The form for Artifactory repo creation had two simple fields: Service Name, and Repo Type. The repo type field was a drop-down menu containing only valid Artifactory repo types, e.g. “generic,” “maven,” and “docker.” Forms always required approval, but the approval went to the requesting user’s manager, not to the infra team. Repo names could be standardized by combining the Service Name with the repo type to form the repo name, for example “WEBAPP-generic.” The form being only two fields also made it simple for end users to request a new repo in Artifactory. They did not have to know what a valid repo type is in Artifactory, they didn’t have to know which infra team was responsible for Artifactory, they didn’t even have to know how to find the repo they just requested! The automation platform would return the full URL to their new repo once it was created, and this information was added to the Service Catalog item’s notes.

Finally, because all Artifactory-related automations were orchestrated through ServiceNow, the form to create an Artifactory repo also triggered an API request to add the requester’s SSO group to the repo’s permissions, automatically giving them read and write access to the repo the team requested. This meant one less form for teams to have to deal with, and it meant less work for my infra team.

Tying the Service Catalog item to the automation platform was slightly complicated. Each Service Catalog item was tied to a Workflow in ServiceNow: Classic Workflows.

Workflows were fairly simple, and they all had a script component written in Javascript that would gather the required information from the catalog item and package it into a REST API call to the automation platform. The workflow would then public notes to the catalog item informing the user that their requested resource was completed, and the workflow would then be responsible for closing out the catalog item after marking it as complete.

Here’s how to trigger a Classic Workflow with a Service Catalog item: Trigger a Workflow from a Service Catalog Item

This process did have some downsides. There was no easy way to pull script code from GitHub, so when I wanted to make changes to a Workflow’s code, I would write the code first on my local machine, then I would push the changes to GitHub and have the code reviewed, and finally I would copy the code from GitHub into the Workflow UI. This made it difficult to enforce GitOps principles because in theory, I could write new script code into the Workflow and the GitHub repo would be none the wiser.

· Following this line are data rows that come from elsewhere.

/-- **Grothendieck's comparison theorem in degree `0`, for an irreducible smooth affine `Y`**: the
degree-zero instance of the named fact `grothendieck_comparison_realize_surjective`, proved outright —
every class of `H⁰_dR(Y^an; ℂ)` is the class of the realisation of an algebraic `0`-form expression,
namely a CONSTANT: a closed `0`-form on the connected manifold `Y^an` (`Y` irreducible, SGA1 XII 2.4) is
constant (`eq_const_of_isClosedForm_zero`), and constants are regular functions (`AlgFormExpr.const`).
(`H⁰(Γ(Y, Ω•)) = ℂ = H⁰(Y^an; ℂ)` for `Y` smooth affine irreducible.) [cite: Grothendieck1966, Thm. 1']
[cite: SGA1, Exp. XII Prop. 2.4] -/
theorem grothendieck_comparison_realize_surjective_degree_zero (m : ℕ) (Y : SchemeOver ℂ)
    [IsAffine Y.left] [SmoothOfRelativeDimension m Y.hom] [IrreducibleSpace Y.left]
    (A : AnalyticModel E m Y) (x : complexDeRhamCohomology E A.carrier 0) :
    ∃ (ξ : AlgFormExpr Y 0) (hξ : ξ.realize A ∈ cclosedSmoothForms E A.carrier 0),
      complexDeRhamCohomology.mk E A.carrier 0 ⟨ξ.realize A, hξ⟩ = x := by
  haveI : Smooth Y.hom := SmoothOfRelativeDimension.smooth m Y.hom
  haveI : ConnectedSpace A.carrier := A.connectedSpace_carrier
  obtain ⟨α, rfl⟩ := complexDeRhamCohomology.mk_surjective x
  rcases isEmpty_or_nonempty A.carrier with hA | ⟨⟨x₀⟩⟩
  · -- no points: every form vanishes, the empty expression represents the class
    refine ⟨AlgFormExpr.const Y 0, AlgFormExpr.realize_const_mem A 0, congrArg _ (Subtype.ext ?_)⟩
    funext x
    exact isEmptyElim x
  · obtain ⟨hs, hc⟩ := (mem_cclosedSmoothForms_iff (α : MForm 𝓘(ℝ, E) A.carrier ℂ 0)).1 α.2
    have hα : (α : MForm 𝓘(ℝ, E) A.carrier ℂ 0) = MForm.const 𝓘(ℝ, E) A.carrier (α.1 x₀ ![]) :=
      eq_const_of_isClosedForm_zero hs hc x₀
    refine ⟨AlgFormExpr.const Y (α.1 x₀ ![]), AlgFormExpr.realize_const_mem A _, congrArg _ (Subtype.ext ?_)⟩
    change (AlgFormExpr.const Y (α.1 x₀ ![])).realize A = (α : MForm 𝓘(ℝ, E) A.carrier ℂ 0)
    rw [AlgFormExpr.realize_const_eq_const, ← hα]

/-- **Grothendieck's comparison theorem above the real dimension**: for `k > 2m = dim_ℝ Y^an` every
complex `k`-form on `Y^an` vanishes, so every class of `Hᵏ_dR(Y^an; ℂ)` (`= 0`) is the class of the empty
expression — the degrees `k > 2m` of the named fact `grothendieck_comparison_realize_surjective`, proved
outright. [cite: Grothendieck1966, Thm. 1'] [cite: VoisinHodgeI2002, §2.3.1] -/
theorem grothendieck_comparison_realize_surjective_of_lt (m : ℕ) (Y : SchemeOver ℂ)
    [IsAffine Y.left] [SmoothOfRelativeDimension m Y.hom] (A : AnalyticModel E m Y) {k : ℕ}
    (hk : 2 * m < k) (x : complexDeRhamCohomology E A.carrier k) :
    ∃ (ξ : AlgFormExpr Y k) (hξ : ξ.realize A ∈ cclosedSmoothForms E A.carrier k),
      complexDeRhamCohomology.mk E A.carrier k ⟨ξ.realize A, hξ⟩ = x := by
  obtain ⟨α, rfl⟩ := complexDeRhamCohomology.mk_surjective x
  have hk' : 2 * Module.finrank ℂ E < k := by rw [A.isAnalytification.finrank_eq]; exact hk
  let ξ : AlgFormExpr Y k := ⟨0, Fin.elim0, Fin.elim0⟩
  have hξ : ξ.realize A = 0 := ConjugationChart.realize_of_size_zero ξ rfl A
  refine ⟨ξ, hξ ▸ Submodule.zero_mem _, congrArg _ (Subtype.ext ?_)⟩
  change ξ.realize A = (α : MForm 𝓘(ℝ, E) A.carrier ℂ k)
  rw [hξ, mform_eq_zero_of_two_mul_finrank_lt (α : MForm 𝓘(ℝ, E) A.carrier ℂ k) hk']

end Grothendieck

end Literature.AlgebraicGeometry.HodgeTheory

end
/-- `(e + 1)² ≤ 5 (3/2)^e` for all `e`. [folklore] -/
theorem sq_succ_le_five_mul_pow (e : ℕ) : ((e : ℝ) + 1) ^ 2 ≤ 5 * (3 / 2 : ℝ) ^ e := by
  rcases lt_or_ge e 4 with h | h
  · interval_cases e <;> norm_num
  · induction e, h using Nat.le_induction with
    | base => norm_num
    | succ n hn ih =>
      have hn' : (4 : ℝ) ≤ n := by exact_mod_cast hn
      calc ((((n + 1 : ℕ) : ℝ)) + 1) ^ 2 = ((n : ℝ) + 2) ^ 2 := by push_cast; ring
        _ ≤ 3 / 2 * ((n : ℝ) + 1) ^ 2 := by nlinarith
        _ ≤ 3 / 2 * (5 * (3 / 2 : ℝ) ^ n) := by gcongr
        _ = 5 * (3 / 2 : ℝ) ^ (n + 1) := by ring

/-- **`∏_{p ∣ M} (1 + C/p) ≤ K(δ) M^δ`** for every `C ≥ 0`, `δ > 0` and all `M ≥ 1`: the primes
`p ≤ y = ⌈C/(δ log 2)⌉ + 1` contribute at most `(1 + C)^{y+1}`, each larger prime factor at most
`1 + C/y ≤ 2^δ`, and `2^{ω(M)} ≤ M`. [folklore] -/
theorem exists_prod_primeFactors_one_add_div_le {C : ℝ} (hC : 0 ≤ C) {δ : ℝ} (hδ : 0 < δ) :
    ∃ K : ℝ, 0 < K ∧ ∀ M : ℕ, M ≠ 0 →
      ∏ p ∈ M.primeFactors, (1 + C / p) ≤ K * (M : ℝ) ^ δ := by
  have hlog2 : 0 < Real.log 2 := Real.log_pos one_lt_two
  set y : ℕ := ⌈C / (δ * Real.log 2)⌉₊ + 1 with hy
  have hy0 : (0 : ℝ) < y := by rw [hy]; positivity
  have hyC : C / y ≤ δ * Real.log 2 := by
    rw [div_le_iff₀ hy0]
    have h1 : C / (δ * Real.log 2) ≤ ⌈C / (δ * Real.log 2)⌉₊ := Nat.le_ceil _
    have h2 : (⌈C / (δ * Real.log 2)⌉₊ : ℝ) ≤ y := by rw [hy]; push_cast; linarith
    rw [div_le_iff₀ (by positivity)] at h1
    nlinarith [h2, mul_pos hδ hlog2]
  -- each large prime factor contributes at most `2^δ`
  have hlarge : ∀ p : ℕ, y < p → 1 + C / p ≤ (2 : ℝ) ^ δ := by
    intro p hp
    have hp0 : (0 : ℝ) < p := by exact_mod_cast (Nat.zero_le y).trans_lt hp
    have h1 : C / p ≤ C / y := div_le_div_of_nonneg_left hC hy0 (by exact_mod_cast hp.le)
    calc 1 + C / p ≤ C / y + 1 := by linarith
      _ ≤ Real.exp (C / y) := Real.add_one_le_exp _
      _ ≤ Real.exp (Real.log 2 * δ) := Real.exp_le_exp.mpr (by linarith)
      _ = (2 : ℝ) ^ δ := by rw [Real.rpow_def_of_pos two_pos]
  refine ⟨(1 + C) ^ (y + 1), by positivity, fun M hM ↦ ?_⟩
  set A := M.primeFactors.filter (· ≤ y) with hA
  set B := M.primeFactors.filter (fun p ↦ ¬ p ≤ y) with hB
  have hsplit : ∏ p ∈ M.primeFactors, (1 + C / (p : ℝ)) =
      (∏ p ∈ A, (1 + C / (p : ℝ))) * ∏ p ∈ B, (1 + C / (p : ℝ)) :=
    (Finset.prod_filter_mul_prod_filter_not _ _ _).symm
  have hterm1 : ∀ p ∈ M.primeFactors, (1 : ℝ) ≤ 1 + C / p := fun p _ ↦ by
    have : 0 ≤ C / (p : ℝ) := by positivity
    linarith
  -- small primes
  have hAcard : A.card ≤ y + 1 := by
    calc A.card ≤ (Finset.range (y + 1)).card :=
          Finset.card_le_card fun p hp ↦ by
            rw [hA, Finset.mem_filter] at hp
            exact Finset.mem_range.mpr (Nat.lt_succ_of_le hp.2)
      _ = y + 1 := Finset.card_range _
  have hAle : ∏ p ∈ A, (1 + C / (p : ℝ)) ≤ (1 + C) ^ (y + 1) := by
    calc ∏ p ∈ A, (1 + C / (p : ℝ)) ≤ ∏ _p ∈ A, (1 + C) := by
          refine Finset.prod_le_prod (fun p hp ↦ ?_) fun p hp ↦ ?_
          · exact zero_le_one.trans (hterm1 p (Finset.mem_filter.mp hp).1)
          · have hpp : (1 : ℝ) ≤ p := by
              exact_mod_cast (Nat.prime_of_mem_primeFactors (Finset.mem_filter.mp hp).1).one_le
            have : C / (p : ℝ) ≤ C := div_le_self hC hpp
            linarith
      _ = (1 + C) ^ A.card := Finset.prod_const _
      _ ≤ (1 + C) ^ (y + 1) := pow_le_pow_right₀ (by linarith) hAcard
  -- large primes
  have hBcard : (2 : ℝ) ^ B.card ≤ M := by
    have h1 : B.card ≤ M.primeFactors.card := Finset.card_filter_le _ _
    have h2 : 2 ^ M.primeFactors.card ≤ M := by
      calc 2 ^ M.primeFactors.card ≤ ∏ p ∈ M.primeFactors, p :=
            Finset.pow_card_le_prod _ _ _ fun p hp ↦ (Nat.prime_of_mem_primeFactors hp).two_le
        _ ≤ M := Nat.le_of_dvd (Nat.pos_of_ne_zero hM) (Nat.prod_primeFactors_dvd M)
    calc (2 : ℝ) ^ B.card ≤ (2 : ℝ) ^ M.primeFactors.card := pow_le_pow_right₀ one_le_two h1
      _ ≤ M := by exact_mod_cast h2
  have hBle : ∏ p ∈ B, (1 + C / (p : ℝ)) ≤ (M : ℝ) ^ δ := by
    calc ∏ p ∈ B, (1 + C / (p : ℝ)) ≤ ∏ _p ∈ B, (2 : ℝ) ^ δ := by
          refine Finset.prod_le_prod (fun p hp ↦ ?_) fun p hp ↦ ?_
          · exact zero_le_one.trans (hterm1 p (Finset.mem_filter.mp hp).1)
          · exact hlarge p (not_le.mp (Finset.mem_filter.mp hp).2)
      _ = ((2 : ℝ) ^ δ) ^ B.card := Finset.prod_const _
      _ = ((2 : ℝ) ^ B.card) ^ δ := by
          rw [← Real.rpow_natCast, ← Real.rpow_natCast, ← Real.rpow_mul zero_le_two,
            ← Real.rpow_mul zero_le_two, mul_comm]
      _ ≤ (M : ℝ) ^ δ := Real.rpow_le_rpow (by positivity) hBcard hδ.le
  have hA0 : 0 ≤ ∏ p ∈ A, (1 + C / (p : ℝ)) :=
    Finset.prod_nonneg fun p hp ↦ zero_le_one.trans (hterm1 p (Finset.mem_filter.mp hp).1)
  have hB0 : 0 ≤ ∏ p ∈ B, (1 + C / (p : ℝ)) :=
    Finset.prod_nonneg fun p hp ↦ zero_le_one.trans (hterm1 p (Finset.mem_filter.mp hp).1)
  rw [hsplit]
  exact mul_le_mul hAle hBle hB0 (by positivity)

Another downside was that other services besides ServiceNow could make API calls to the automation platform. This required being diligent about who had API keys to the platform and what they did with them. Our CI/CD pipeline could request artifact promotion from dev, all the way up to prod, outside of ServiceNow, but it did not have access to any other API paths (e.g. repo creation).

It’s Still Not Easy!

Using ServiceNow as the Single Source of Truth does make a lot of things easier, including infrastructure automation, but it’s still not a one-click fix-all for everything. It still requires buy-in from everyone at the company, and it still requires an obsession with automating everything.

But engineers on an infra team shouldn’t be getting bombarded with requests for infra-related tasks and questions about where-is-this-form and how-do-I-request-that. Using ServiceNow as a front-end for automation frees up the infra team to focus on automating as many tasks as possible and it allows development teams to take advantage of those automation tasks quickly and easily.